> _Task instructions_
Look below for the line containing "have hv_eq : ∀"; from there through the line containing "exact cpow_mul_eval_eq_cpowSum hAdeg", both lines included, please set down each line exactly and nothing else.
*** Opening of Source data ***
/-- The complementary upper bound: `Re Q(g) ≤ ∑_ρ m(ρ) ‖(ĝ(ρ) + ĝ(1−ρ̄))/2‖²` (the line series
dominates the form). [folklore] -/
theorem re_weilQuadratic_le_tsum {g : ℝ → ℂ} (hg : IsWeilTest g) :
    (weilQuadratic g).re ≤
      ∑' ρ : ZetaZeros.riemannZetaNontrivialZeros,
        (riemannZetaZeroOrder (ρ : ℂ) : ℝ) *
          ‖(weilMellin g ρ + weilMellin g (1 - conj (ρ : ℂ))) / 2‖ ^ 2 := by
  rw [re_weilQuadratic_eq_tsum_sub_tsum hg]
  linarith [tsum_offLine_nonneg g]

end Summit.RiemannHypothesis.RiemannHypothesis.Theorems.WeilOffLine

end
*** Close of Source data ***
*** Opening of Source data ***
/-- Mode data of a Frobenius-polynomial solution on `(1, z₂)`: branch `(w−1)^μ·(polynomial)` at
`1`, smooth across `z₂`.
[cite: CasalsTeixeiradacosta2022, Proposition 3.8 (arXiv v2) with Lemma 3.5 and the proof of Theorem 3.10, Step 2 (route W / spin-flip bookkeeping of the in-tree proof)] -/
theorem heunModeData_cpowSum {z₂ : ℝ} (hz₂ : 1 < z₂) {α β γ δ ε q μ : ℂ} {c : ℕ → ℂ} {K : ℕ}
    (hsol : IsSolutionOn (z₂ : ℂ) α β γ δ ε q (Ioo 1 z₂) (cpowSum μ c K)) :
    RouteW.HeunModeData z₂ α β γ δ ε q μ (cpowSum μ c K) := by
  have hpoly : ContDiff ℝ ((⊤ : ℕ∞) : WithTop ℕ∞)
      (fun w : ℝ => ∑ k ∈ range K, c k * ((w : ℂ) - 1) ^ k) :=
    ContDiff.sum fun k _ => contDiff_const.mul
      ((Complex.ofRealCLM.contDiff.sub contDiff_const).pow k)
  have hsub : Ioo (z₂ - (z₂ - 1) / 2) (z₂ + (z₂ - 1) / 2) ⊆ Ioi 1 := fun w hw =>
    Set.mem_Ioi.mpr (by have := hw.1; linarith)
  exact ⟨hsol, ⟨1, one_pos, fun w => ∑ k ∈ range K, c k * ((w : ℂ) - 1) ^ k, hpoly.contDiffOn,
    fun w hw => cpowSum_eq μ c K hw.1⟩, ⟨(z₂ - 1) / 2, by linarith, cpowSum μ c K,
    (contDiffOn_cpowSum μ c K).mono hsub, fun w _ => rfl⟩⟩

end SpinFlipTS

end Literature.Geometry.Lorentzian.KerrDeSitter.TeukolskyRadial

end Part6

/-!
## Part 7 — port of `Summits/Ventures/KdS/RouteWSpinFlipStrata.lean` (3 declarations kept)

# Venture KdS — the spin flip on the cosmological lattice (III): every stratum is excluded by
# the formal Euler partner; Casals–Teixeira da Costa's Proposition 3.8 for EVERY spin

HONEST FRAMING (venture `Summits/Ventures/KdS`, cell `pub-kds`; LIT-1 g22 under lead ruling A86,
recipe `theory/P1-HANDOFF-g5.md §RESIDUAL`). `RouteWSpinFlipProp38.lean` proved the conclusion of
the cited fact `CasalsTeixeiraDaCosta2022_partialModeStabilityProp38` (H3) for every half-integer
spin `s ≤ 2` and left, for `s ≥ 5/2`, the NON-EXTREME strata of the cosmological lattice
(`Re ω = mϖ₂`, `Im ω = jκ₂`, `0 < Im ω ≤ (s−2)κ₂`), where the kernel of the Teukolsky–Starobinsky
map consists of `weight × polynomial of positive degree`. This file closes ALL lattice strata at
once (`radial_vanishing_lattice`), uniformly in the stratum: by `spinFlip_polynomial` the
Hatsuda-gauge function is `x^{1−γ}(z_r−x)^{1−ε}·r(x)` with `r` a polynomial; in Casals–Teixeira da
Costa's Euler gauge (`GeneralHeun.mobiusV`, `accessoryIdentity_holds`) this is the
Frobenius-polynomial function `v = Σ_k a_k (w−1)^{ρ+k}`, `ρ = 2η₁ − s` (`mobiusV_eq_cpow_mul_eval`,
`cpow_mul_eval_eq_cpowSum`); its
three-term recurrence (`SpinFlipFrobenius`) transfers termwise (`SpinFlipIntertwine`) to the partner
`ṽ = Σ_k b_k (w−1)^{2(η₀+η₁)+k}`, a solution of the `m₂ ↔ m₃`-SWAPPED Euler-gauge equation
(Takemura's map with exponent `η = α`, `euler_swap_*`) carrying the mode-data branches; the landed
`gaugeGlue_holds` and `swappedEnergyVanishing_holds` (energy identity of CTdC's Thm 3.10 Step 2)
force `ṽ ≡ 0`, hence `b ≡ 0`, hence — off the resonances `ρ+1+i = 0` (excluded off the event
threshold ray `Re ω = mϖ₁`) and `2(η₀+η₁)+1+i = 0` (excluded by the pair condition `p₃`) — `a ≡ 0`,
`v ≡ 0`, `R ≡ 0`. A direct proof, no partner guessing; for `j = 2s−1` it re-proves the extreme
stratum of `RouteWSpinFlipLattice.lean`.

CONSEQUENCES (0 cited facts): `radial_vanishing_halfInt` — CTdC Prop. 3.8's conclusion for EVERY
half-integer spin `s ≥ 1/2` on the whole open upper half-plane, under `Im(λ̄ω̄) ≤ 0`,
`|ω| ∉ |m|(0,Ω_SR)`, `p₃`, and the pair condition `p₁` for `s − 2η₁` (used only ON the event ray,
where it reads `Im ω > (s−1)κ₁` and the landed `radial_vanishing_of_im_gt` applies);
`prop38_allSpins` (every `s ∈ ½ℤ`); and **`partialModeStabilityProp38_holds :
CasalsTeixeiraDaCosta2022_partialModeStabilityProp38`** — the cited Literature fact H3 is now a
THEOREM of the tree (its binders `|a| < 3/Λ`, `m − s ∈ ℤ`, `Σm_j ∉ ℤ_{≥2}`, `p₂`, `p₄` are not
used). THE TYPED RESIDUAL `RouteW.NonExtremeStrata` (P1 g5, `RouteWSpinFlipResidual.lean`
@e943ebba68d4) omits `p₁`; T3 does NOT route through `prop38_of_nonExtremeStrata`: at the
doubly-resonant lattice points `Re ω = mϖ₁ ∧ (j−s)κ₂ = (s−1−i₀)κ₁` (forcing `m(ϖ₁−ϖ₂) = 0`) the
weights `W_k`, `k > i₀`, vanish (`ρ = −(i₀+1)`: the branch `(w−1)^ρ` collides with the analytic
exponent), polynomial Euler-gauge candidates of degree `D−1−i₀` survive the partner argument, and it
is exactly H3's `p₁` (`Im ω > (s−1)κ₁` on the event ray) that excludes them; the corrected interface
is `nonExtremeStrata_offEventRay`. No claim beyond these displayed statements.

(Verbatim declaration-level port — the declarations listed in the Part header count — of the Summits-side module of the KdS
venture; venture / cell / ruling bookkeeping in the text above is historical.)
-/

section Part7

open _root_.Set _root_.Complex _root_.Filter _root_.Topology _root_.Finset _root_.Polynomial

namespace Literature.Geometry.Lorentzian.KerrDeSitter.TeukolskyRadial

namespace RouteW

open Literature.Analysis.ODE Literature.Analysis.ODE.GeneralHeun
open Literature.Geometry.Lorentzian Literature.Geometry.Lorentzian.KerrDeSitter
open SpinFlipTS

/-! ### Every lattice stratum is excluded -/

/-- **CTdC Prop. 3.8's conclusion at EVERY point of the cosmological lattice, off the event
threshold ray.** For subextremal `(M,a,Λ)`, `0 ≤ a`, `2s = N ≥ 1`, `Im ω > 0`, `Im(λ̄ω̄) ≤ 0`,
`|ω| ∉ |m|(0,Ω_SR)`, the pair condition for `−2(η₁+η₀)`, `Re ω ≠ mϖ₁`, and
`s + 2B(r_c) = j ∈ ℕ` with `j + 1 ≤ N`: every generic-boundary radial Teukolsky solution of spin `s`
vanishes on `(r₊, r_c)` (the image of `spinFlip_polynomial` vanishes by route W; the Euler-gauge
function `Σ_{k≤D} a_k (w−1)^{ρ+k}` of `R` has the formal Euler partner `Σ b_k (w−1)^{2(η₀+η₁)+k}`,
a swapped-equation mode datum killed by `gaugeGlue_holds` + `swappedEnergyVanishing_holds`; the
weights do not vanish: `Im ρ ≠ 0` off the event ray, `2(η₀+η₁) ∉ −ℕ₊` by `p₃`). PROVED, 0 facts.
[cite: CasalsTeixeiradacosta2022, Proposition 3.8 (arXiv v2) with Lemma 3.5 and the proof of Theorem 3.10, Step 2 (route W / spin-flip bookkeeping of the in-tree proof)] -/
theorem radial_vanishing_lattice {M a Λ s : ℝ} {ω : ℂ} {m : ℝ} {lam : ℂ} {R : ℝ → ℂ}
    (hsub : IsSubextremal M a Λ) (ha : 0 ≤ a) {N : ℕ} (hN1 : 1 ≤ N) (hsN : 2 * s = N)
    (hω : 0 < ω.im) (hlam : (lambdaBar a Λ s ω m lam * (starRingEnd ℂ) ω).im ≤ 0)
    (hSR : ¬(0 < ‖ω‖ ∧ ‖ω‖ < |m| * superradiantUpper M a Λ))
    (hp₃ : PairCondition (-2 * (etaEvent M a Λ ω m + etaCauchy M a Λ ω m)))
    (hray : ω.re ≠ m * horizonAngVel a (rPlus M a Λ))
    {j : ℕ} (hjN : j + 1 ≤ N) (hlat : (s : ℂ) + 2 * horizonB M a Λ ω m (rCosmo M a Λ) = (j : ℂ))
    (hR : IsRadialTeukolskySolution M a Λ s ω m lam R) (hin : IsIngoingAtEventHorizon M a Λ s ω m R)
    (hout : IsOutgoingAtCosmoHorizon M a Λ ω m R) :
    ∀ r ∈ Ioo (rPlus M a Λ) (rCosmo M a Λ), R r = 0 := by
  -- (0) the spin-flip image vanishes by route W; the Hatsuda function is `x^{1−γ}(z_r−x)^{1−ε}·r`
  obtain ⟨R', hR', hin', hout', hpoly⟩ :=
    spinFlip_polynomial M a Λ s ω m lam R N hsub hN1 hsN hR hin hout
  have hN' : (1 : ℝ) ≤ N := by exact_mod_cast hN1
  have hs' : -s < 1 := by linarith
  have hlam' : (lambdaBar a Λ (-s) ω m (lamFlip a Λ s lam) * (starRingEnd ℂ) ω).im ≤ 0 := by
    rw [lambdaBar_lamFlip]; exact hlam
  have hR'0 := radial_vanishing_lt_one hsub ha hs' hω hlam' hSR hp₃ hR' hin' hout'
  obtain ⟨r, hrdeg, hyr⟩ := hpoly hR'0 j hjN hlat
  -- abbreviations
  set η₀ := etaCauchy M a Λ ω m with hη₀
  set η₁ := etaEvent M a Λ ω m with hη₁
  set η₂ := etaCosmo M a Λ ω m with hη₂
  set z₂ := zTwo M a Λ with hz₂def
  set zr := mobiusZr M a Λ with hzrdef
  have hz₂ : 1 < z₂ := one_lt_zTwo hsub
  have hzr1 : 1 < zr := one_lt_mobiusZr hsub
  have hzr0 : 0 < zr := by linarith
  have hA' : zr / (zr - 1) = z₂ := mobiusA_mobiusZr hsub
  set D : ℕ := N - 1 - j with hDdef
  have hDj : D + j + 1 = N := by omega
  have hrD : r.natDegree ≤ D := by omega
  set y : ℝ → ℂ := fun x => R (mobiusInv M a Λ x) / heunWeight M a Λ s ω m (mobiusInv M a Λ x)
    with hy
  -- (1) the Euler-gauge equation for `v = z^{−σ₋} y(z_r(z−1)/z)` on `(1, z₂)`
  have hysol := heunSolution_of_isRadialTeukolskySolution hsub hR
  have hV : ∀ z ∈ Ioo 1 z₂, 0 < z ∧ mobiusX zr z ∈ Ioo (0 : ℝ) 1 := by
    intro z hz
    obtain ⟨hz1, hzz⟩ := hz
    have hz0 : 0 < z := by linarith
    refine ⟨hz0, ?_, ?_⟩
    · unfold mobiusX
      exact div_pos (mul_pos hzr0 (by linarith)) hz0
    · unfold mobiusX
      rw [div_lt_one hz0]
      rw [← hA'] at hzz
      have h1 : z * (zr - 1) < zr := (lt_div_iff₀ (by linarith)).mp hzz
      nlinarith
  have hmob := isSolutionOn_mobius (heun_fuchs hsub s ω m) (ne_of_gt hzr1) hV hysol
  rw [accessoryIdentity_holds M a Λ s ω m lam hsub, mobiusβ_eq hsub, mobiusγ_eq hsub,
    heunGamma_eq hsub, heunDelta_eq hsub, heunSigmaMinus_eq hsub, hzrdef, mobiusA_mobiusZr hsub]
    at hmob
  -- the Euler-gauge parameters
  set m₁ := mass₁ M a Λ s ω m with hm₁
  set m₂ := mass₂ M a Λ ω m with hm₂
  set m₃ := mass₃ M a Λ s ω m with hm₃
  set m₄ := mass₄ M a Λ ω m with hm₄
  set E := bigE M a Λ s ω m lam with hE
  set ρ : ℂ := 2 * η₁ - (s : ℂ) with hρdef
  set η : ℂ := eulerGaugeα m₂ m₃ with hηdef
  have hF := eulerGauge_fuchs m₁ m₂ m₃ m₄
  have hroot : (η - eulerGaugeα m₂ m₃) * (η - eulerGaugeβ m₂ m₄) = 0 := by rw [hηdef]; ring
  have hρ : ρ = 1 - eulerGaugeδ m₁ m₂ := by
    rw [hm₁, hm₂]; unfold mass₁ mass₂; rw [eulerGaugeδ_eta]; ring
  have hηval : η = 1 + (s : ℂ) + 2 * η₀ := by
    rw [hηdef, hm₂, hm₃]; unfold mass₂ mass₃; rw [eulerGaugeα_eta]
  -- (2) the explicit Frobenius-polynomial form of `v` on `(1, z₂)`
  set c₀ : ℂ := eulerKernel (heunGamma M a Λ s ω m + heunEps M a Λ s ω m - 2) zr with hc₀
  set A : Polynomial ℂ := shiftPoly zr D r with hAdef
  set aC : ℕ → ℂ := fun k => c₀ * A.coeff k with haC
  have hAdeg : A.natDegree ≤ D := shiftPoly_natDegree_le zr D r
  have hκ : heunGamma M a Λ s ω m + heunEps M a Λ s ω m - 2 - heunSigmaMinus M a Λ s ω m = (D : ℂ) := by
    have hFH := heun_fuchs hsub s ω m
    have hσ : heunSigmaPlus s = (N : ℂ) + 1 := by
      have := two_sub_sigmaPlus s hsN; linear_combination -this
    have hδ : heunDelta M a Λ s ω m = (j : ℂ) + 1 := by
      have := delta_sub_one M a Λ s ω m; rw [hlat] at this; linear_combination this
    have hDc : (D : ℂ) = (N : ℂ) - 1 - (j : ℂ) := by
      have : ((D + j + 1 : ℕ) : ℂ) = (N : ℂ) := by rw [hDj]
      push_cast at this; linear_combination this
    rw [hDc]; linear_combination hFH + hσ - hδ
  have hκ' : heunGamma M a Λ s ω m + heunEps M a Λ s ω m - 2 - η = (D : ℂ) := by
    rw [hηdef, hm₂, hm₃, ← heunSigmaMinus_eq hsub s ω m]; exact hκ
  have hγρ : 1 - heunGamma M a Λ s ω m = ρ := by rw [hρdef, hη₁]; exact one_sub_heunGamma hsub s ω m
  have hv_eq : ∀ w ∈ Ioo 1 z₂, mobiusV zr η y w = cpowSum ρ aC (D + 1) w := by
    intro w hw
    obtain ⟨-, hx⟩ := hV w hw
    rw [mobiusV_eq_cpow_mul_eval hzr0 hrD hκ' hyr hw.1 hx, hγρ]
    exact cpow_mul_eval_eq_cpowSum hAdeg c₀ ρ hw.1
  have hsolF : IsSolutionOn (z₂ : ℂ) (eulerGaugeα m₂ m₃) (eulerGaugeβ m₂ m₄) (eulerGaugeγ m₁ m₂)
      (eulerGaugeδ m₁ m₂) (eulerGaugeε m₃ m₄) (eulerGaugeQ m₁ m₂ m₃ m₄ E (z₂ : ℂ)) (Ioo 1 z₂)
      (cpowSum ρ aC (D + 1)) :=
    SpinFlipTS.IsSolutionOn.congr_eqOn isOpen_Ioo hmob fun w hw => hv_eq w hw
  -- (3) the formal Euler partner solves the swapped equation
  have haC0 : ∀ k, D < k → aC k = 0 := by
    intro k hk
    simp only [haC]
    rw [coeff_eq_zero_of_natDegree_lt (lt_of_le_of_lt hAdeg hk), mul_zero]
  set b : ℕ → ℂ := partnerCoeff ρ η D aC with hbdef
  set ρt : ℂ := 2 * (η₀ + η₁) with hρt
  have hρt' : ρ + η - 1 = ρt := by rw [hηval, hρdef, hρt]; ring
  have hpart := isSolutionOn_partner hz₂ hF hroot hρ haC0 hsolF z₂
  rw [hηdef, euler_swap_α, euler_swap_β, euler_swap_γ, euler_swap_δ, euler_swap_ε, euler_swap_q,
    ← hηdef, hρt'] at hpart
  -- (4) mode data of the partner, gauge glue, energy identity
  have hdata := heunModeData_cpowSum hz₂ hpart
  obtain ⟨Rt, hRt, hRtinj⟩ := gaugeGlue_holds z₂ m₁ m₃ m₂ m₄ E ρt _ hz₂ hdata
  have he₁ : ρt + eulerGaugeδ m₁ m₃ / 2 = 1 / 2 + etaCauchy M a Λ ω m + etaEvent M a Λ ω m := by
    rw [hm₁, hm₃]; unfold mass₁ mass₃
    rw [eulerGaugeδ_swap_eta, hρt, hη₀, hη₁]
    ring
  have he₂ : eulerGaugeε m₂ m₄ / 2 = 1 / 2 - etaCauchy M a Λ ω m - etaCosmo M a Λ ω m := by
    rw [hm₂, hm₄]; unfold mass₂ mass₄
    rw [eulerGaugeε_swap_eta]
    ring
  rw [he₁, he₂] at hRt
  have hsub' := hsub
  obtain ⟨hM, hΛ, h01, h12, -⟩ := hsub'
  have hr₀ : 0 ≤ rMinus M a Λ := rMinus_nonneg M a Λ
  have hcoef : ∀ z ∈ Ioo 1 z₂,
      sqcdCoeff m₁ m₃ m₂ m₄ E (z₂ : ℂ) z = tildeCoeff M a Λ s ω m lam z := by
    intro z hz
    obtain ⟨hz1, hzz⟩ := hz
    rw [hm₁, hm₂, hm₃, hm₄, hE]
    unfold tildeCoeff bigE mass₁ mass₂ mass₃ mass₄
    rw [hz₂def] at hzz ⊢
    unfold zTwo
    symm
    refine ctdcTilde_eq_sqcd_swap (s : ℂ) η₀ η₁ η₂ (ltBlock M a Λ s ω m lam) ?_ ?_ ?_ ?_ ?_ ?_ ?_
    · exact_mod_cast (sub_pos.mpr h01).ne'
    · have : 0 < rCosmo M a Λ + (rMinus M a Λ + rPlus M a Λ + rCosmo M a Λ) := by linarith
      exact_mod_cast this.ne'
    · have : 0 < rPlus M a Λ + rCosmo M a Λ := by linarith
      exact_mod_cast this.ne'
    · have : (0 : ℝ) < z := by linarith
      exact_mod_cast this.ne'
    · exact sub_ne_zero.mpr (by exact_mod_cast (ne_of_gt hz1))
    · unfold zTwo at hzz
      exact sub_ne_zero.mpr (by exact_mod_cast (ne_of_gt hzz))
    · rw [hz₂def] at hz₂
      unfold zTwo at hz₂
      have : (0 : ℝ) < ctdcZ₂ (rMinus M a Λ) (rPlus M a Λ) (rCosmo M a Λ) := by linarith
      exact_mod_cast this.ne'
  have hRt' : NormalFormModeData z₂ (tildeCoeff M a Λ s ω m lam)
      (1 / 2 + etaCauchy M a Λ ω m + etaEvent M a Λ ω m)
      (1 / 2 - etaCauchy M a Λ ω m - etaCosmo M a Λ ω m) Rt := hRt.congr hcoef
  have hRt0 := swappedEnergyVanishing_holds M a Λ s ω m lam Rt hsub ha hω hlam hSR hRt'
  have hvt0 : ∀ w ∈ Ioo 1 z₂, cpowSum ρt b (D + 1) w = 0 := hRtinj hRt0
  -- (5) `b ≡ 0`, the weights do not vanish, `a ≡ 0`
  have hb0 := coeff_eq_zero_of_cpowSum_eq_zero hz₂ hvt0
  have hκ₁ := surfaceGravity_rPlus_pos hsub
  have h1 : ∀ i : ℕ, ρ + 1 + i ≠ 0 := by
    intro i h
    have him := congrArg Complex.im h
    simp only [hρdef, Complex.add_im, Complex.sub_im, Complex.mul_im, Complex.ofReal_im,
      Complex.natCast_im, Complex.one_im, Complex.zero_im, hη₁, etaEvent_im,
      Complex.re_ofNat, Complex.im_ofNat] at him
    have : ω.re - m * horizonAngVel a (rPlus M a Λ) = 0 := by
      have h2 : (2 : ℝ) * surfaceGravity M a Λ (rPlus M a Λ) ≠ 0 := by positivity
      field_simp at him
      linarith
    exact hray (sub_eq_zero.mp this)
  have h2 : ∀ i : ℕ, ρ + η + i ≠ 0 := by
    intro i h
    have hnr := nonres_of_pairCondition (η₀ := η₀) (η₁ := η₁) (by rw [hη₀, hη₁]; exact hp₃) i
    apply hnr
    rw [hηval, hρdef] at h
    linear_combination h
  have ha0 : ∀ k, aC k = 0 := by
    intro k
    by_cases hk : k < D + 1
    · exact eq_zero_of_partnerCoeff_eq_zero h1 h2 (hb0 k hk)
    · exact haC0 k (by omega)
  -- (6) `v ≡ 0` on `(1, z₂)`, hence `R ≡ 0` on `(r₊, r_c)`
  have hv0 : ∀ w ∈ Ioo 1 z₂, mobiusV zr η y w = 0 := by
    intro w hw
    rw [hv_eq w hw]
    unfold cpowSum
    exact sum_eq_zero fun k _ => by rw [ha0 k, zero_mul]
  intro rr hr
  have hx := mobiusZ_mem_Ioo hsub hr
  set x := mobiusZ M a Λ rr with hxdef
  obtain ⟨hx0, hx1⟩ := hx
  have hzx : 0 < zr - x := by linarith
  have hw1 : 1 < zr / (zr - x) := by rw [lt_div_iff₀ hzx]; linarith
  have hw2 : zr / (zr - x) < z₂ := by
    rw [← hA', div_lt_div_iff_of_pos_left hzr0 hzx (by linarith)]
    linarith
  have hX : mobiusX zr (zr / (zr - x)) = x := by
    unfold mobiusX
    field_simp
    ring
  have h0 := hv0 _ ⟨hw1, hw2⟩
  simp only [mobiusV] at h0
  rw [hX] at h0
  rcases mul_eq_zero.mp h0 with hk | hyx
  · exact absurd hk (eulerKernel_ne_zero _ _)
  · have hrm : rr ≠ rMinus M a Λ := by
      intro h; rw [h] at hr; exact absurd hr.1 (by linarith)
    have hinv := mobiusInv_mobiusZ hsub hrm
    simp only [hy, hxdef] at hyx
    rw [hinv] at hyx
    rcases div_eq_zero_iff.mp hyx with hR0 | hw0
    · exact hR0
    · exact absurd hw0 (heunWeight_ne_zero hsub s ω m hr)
*** Close of Source data ***
> _Solution_
  have hv_eq : ∀ w ∈ Ioo 1 z₂, mobiusV zr η y w = cpowSum ρ aC (D + 1) w := by
    intro w hw
    obtain ⟨-, hx⟩ := hV w hw
    rw [mobiusV_eq_cpow_mul_eval hzr0 hrD hκ' hyr hw.1 hx, hγρ]
    exact cpow_mul_eval_eq_cpowSum hAdeg c₀ ρ hw.1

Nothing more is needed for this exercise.